### [The problem]
Those lines of the material below that fall between its first line and the line with "## References", both included, are to be repeated exactly.
|---|
import Summits.MatrixMultiplication.MatrixMultiplication.Theorems.OutsiderSandwichBorderTable
import HarnessLib

/-!
# Laws of the amortised border table and the level-two window

Route `OutsiderSandwich` (decomposition cell `decomp-mm`, lens 4, gen 29), support for the aside
leaf `BlockOneIsMM` (stmt-MatrixMultiplication-27147).  Continues `OutsiderSandwichBorderTable`:

* `amortisedDeg_mul` — levels multiply (Kronecker products of degenerations, BCS (15.25)):
  `a̲(N + N', m m') ≤ a̲(N, m) a̲(N', m')`, `a̲(N, m + m') ≤ a̲(N, m) + a̲(N, m')`,
  `a̲(N, 1) = r̲(N)` (the border door of `OutsiderSandwichBorderExchange`), `a̲(N, m) ≤ m r̲(N)`;
* **the level-two window**: `⌈8m/7⌉ ≤ a̲(2, m) ≤ 2m` (`border_level_two_floor`; `r̲(2) = 2`),
  `a̲(2, 1) = 2`, `3 ≤ a̲(2, 2) ≤ 5`, `8 ≤ a̲(2, 7) ≤ 14`, and rung `1` of the ladder is the equality
  `a̲(2, 7) = 8` (`borderSaturated_one_iff`);
* record thresholds: `a̲(2, 2) = 3` would give `θ⋆ ≤ log₂(3/2)/2 ≈ 0.2925` and `a̲(2, 7) ≤ 11` would
  give `θ⋆ ≤ log₂(11/7)/2 ≈ 0.326`, both below the standing `0.37295`
  (`exchangeExponent_le_of_two_three_two`, `exchangeExponent_le_of_two_eleven_seven`).

## References
* P. Bürgisser, M. Clausen, M. A. Shokrollahi, *Algebraic Complexity Theory*, Springer 1997,
  (15.19)–(15.26), Prop. (15.25). [BurgisserClausenShokrollahi1997]
* D. Coppersmith, S. Winograd, *Matrix multiplication via arithmetic progressions*,
  J. Symbolic Comput. 9 (1990) 251–280, §7. [CoppersmithWinograd1990]
* V. Strassen, *The asymptotic spectrum of tensors*, J. reine angew. Math. 384 (1988)
  102–152, Thm. 3.8. [Strassen1988]
-/

noncomputable section

open scoped BigOperators

set_option linter.dupNamespace false
set_option autoImplicit false

namespace Summit.MatrixMultiplication.MatrixMultiplication.Theorems.OutsiderSandwichBorderTableLaws

open Literature.Computability.AlgebraicComplexity
open Summit.MatrixMultiplication.MatrixMultiplication.Theorems.OutsiderSandwichCoupling (coupling₁)
open Summit.MatrixMultiplication.MatrixMultiplication.Theorems.OutsiderSandwichAmortised
  (mk_unit_kronecker_pow)
open Summit.MatrixMultiplication.MatrixMultiplication.Theorems.OutsiderSandwichBorderExchange
  (restrictsTo_of_mk_eq HelpedDeg borderExchangeNumber helpedDeg_iff_borderExchangeNumber_le
    borderExchangeNumber_two helpedDeg_borderExchangeNumber)
open Summit.MatrixMultiplication.MatrixMultiplication.Theorems.OutsiderSandwichExchangeExponent
  (exchangeExponent)
open Summit.MatrixMultiplication.MatrixMultiplication.Theorems.OutsiderSandwichAmortisedTable
  (amortisedNumber)
open Summit.MatrixMultiplication.MatrixMultiplication.Theorems.OutsiderSandwichAmortisedLaws
  (amortisedNumber_two_two_mem)
open Summit.MatrixMultiplication.MatrixMultiplication.Theorems.OutsiderSandwichBorderFloor
  (border_level_two_floor)
open Summit.MatrixMultiplication.MatrixMultiplication.Theorems.OutsiderSandwichBorderTable
  (AmortisedDeg borderAmortisedNumber amortisedDeg_borderAmortisedNumber borderAmortisedNumber_le
    amortisedDeg_iff_le amortisedDeg_one_iff borderAmortisedNumber_le_amortisedNumber
    BorderSaturated exchangeExponent_le_of_amortisedDeg)

/-! ## 1. Levels multiply -/

/-- `[⟨B⟩ ⊠ t^{⊠N} ⊠ ⟨B'⟩ ⊠ t^{⊠N'}] = [⟨B B'⟩ ⊠ t^{⊠(N+N')}]` in `T(ℂ)`. [cite: Zuiddam2018, §2.3] -/
theorem mk_kronecker_unit_kronecker {ι κ μ : Type} [Fintype ι] [Fintype κ] [Fintype μ]
    [DecidableEq ι] [DecidableEq κ] [DecidableEq μ] (t : ι → κ → μ → ℂ) (N N' B B' : ℕ) :
    TensorClass.mk (kroneckerTensor (kroneckerTensor (unitTensor ℂ B) (kroneckerPow t N))
        (kroneckerTensor (unitTensor ℂ B') (kroneckerPow t N'))) =
      TensorClass.mk (kroneckerTensor (unitTensor ℂ (B * B')) (kroneckerPow t (N + N'))) := by
  rw [← TensorClass.mk_mul_mk, mk_unit_kronecker_pow, mk_unit_kronecker_pow,
    mk_unit_kronecker_pow]
  push_cast
  ring

/-- **Levels multiply**: `AmortisedDeg N B m → AmortisedDeg N' B' m' → AmortisedDeg (N+N') (BB') (mm')`
(Kronecker products of degenerations). [cite: BurgisserClausenShokrollahi1997, Prop. (15.25)] -/
theorem amortisedDeg_mul {N N' B B' m m' : ℕ} (h : AmortisedDeg N B m) (h' : AmortisedDeg N' B' m') :
    AmortisedDeg (N + N') (B * B') (m * m') :=
  ((restrictsTo_of_mk_eq (mk_kronecker_unit_kronecker coupling₁ N N' B B')).algDegeneratesTo_trans
    (AlgDegeneratesTo.kronecker h h')).trans_restrictsTo
    (restrictsTo_of_mk_eq (mk_kronecker_unit_kronecker (matMulTensor ℂ 2 2 2) N N' m m').symm)

/-- **`a̲(N + N', m m') ≤ a̲(N, m) · a̲(N', m')`.** [cite: BurgisserClausenShokrollahi1997, Prop. (15.25)] -/
theorem borderAmortisedNumber_mul_le (N N' m m' : ℕ) :
    borderAmortisedNumber (N + N') (m * m') ≤
      borderAmortisedNumber N m * borderAmortisedNumber N' m' :=
  borderAmortisedNumber_le
    (amortisedDeg_mul (amortisedDeg_borderAmortisedNumber N m) (amortisedDeg_borderAmortisedNumber N' m'))

/-- **`a̲(N, m + m') ≤ a̲(N, m) + a̲(N, m')`.** [cite: BurgisserClausenShokrollahi1997, Prop. (15.25)] -/
theorem borderAmortisedNumber_add_le (N m m' : ℕ) :
    borderAmortisedNumber N (m + m') ≤ borderAmortisedNumber N m + borderAmortisedNumber N m' :=
  borderAmortisedNumber_le
    ((amortisedDeg_borderAmortisedNumber N m).add (amortisedDeg_borderAmortisedNumber N m'))

/-- **`a̲(N, 1) = r̲(N)`**: one product is the border door. [cite: CoppersmithWinograd1990, §7] -/
theorem borderAmortisedNumber_one_right (N : ℕ) :
    borderAmortisedNumber N 1 = borderExchangeNumber N := by
  refine le_antisymm ?_ ?_
  · exact borderAmortisedNumber_le ((amortisedDeg_one_iff N _).2 (helpedDeg_borderExchangeNumber N))
  · exact helpedDeg_iff_borderExchangeNumber_le.1
      ((amortisedDeg_one_iff N _).1 (amortisedDeg_borderAmortisedNumber N 1))

/-- `a̲(N, k m) ≤ k · a̲(N, m)`. [cite: BurgisserClausenShokrollahi1997, Prop. (15.25)] -/
theorem borderAmortisedNumber_smul_le (N k m : ℕ) :
    borderAmortisedNumber N (k * m) ≤ k * borderAmortisedNumber N m :=
  borderAmortisedNumber_le ((amortisedDeg_borderAmortisedNumber N m).smul k)

/-- **`a̲(N, m) ≤ m · r̲(N)`.** [cite: CoppersmithWinograd1990, §7] -/
theorem borderAmortisedNumber_le_mul_borderExchangeNumber (N m : ℕ) :
    borderAmortisedNumber N m ≤ m * borderExchangeNumber N := by
  have h := borderAmortisedNumber_smul_le N m 1
  rwa [mul_one, borderAmortisedNumber_one_right] at h

/-! ## 2. The level-two window -/

/-- **Level-two floor `⌈8m/7⌉ ≤ a̲(2, m)`** (coupled-slice floor, border-closed).
[cite: CoppersmithWinograd1990, §7] -/
theorem ceil_le_borderAmortisedNumber_two (m : ℕ) : (8 * m + 6) / 7 ≤ borderAmortisedNumber 2 m := by
  have := border_level_two_floor (amortisedDeg_borderAmortisedNumber 2 m)
  omega

/-- **`a̲(2, m) ≤ 2m`** (`r̲(2) = 2`: two coupled blocks per `4 × 4` product). [cite: CoppersmithWinograd1990, §7] -/
theorem borderAmortisedNumber_two_le (m : ℕ) : borderAmortisedNumber 2 m ≤ 2 * m := by
  have h := borderAmortisedNumber_le_mul_borderExchangeNumber 2 m
  rw [borderExchangeNumber_two] at h
  omega

/-- `a̲(2, 1) = 2`. [cite: CoppersmithWinograd1990, §7] -/
theorem borderAmortisedNumber_two_one : borderAmortisedNumber 2 1 = 2 := by
  rw [borderAmortisedNumber_one_right, borderExchangeNumber_two]

/-- **`3 ≤ a̲(2, 2) ≤ 5`** (floor `⌈16/7⌉ = 3`; `a̲ ≤ a(2,2) ≤ 5`); the value `3` would be a `θ⋆` record.
[cite: CoppersmithWinograd1990, §7] -/
theorem borderAmortisedNumber_two_two_mem :
    3 ≤ borderAmortisedNumber 2 2 ∧ borderAmortisedNumber 2 2 ≤ 5 := by
  refine ⟨ceil_le_borderAmortisedNumber_two 2, ?_⟩
  exact (borderAmortisedNumber_le_amortisedNumber 2 2).trans amortisedNumber_two_two_mem.2

/-- **`8 ≤ a̲(2, 7) ≤ 14`**: the window of rung `1` of the ladder. [cite: CoppersmithWinograd1990, §7] -/
theorem borderAmortisedNumber_two_seven_mem :
    8 ≤ borderAmortisedNumber 2 7 ∧ borderAmortisedNumber 2 7 ≤ 14 :=
  ⟨ceil_le_borderAmortisedNumber_two 7, borderAmortisedNumber_two_le 7⟩

/-- **Rung `1` is the equality `a̲(2, 7) = 8`**: `⟨8⟩ ⊠ C₁^{⊠2} ⊵_deg ⟨7⟩ ⊠ ⟨2,2,2⟩^{⊠2}`. [new] -/
theorem borderSaturated_one_iff : BorderSaturated 1 ↔ borderAmortisedNumber 2 7 = 8 := by
  have h8 := ceil_le_borderAmortisedNumber_two 7
  change AmortisedDeg 2 8 7 ↔ _
  rw [amortisedDeg_iff_le]
  omega

/-- Rung `n` in table form: `BorderSaturated n ↔ a̲(n+1, 2^{n+2} − 1) ≤ 2^{n+2}`. [new] -/
theorem borderSaturated_iff_le (n : ℕ) :
    BorderSaturated n ↔ borderAmortisedNumber (n + 1) (2 ^ (n + 2) - 1) ≤ 2 ^ (n + 2) :=
  amortisedDeg_iff_le

/-! ## 3. Record thresholds at level two -/

/-- `a̲(2, 2) = 3`, i.e. `⟨3⟩ ⊠ C₁^{⊠2} ⊵_deg ⟨2⟩ ⊠ ⟨4,4,4⟩`, would give `θ⋆ ≤ log₂(3/2)/2 ≈ 0.2925 <
0.37295`. [cite: Strassen1988, Thm. 3.8] -/
theorem exchangeExponent_le_of_two_three_two (h : AmortisedDeg 2 3 2) :
    exchangeExponent ≤ Real.logb 2 (3 / 2) / 2 := by
  have := exchangeExponent_le_of_amortisedDeg two_pos two_pos h
  norm_num at this
  exact this

/-- `a̲(2, 7) ≤ 11`, i.e. `⟨11⟩ ⊠ C₁^{⊠2} ⊵_deg ⟨7⟩ ⊠ ⟨4,4,4⟩`, would give `θ⋆ ≤ log₂(11/7)/2 ≈ 0.326 <
0.37295`. [cite: Strassen1988, Thm. 3.8] -/
theorem exchangeExponent_le_of_two_eleven_seven (h : AmortisedDeg 2 11 7) :
    exchangeExponent ≤ Real.logb 2 (11 / 7) / 2 := by
  have := exchangeExponent_le_of_amortisedDeg two_pos (by norm_num : 0 < 7) h
  norm_num at this
  exact this

/-- Rung `1` itself would give `θ⋆ ≤ log₂(8/7)/2 ≈ 0.0963`. [cite: Strassen1988, Thm. 3.8] -/
theorem exchangeExponent_le_of_borderSaturated_one (h : BorderSaturated 1) :
    exchangeExponent ≤ Real.logb 2 (8 / 7) / 2 := by
  have := exchangeExponent_le_of_amortisedDeg two_pos (by norm_num : 0 < 7) h
  norm_num at this
  exact this

end Summit.MatrixMultiplication.MatrixMultiplication.Theorems.OutsiderSandwichBorderTableLaws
|---|
### [Result]
import Summits.MatrixMultiplication.MatrixMultiplication.Theorems.OutsiderSandwichBorderTable
import HarnessLib

/-!
# Laws of the amortised border table and the level-two window

Route `OutsiderSandwich` (decomposition cell `decomp-mm`, lens 4, gen 29), support for the aside
leaf `BlockOneIsMM` (stmt-MatrixMultiplication-27147).  Continues `OutsiderSandwichBorderTable`:

* `amortisedDeg_mul` — levels multiply (Kronecker products of degenerations, BCS (15.25)):
  `a̲(N + N', m m') ≤ a̲(N, m) a̲(N', m')`, `a̲(N, m + m') ≤ a̲(N, m) + a̲(N, m')`,
  `a̲(N, 1) = r̲(N)` (the border door of `OutsiderSandwichBorderExchange`), `a̲(N, m) ≤ m r̲(N)`;
* **the level-two window**: `⌈8m/7⌉ ≤ a̲(2, m) ≤ 2m` (`border_level_two_floor`; `r̲(2) = 2`),
  `a̲(2, 1) = 2`, `3 ≤ a̲(2, 2) ≤ 5`, `8 ≤ a̲(2, 7) ≤ 14`, and rung `1` of the ladder is the equality
  `a̲(2, 7) = 8` (`borderSaturated_one_iff`);
* record thresholds: `a̲(2, 2) = 3` would give `θ⋆ ≤ log₂(3/2)/2 ≈ 0.2925` and `a̲(2, 7) ≤ 11` would
  give `θ⋆ ≤ log₂(11/7)/2 ≈ 0.326`, both below the standing `0.37295`
  (`exchangeExponent_le_of_two_three_two`, `exchangeExponent_le_of_two_eleven_seven`).

## References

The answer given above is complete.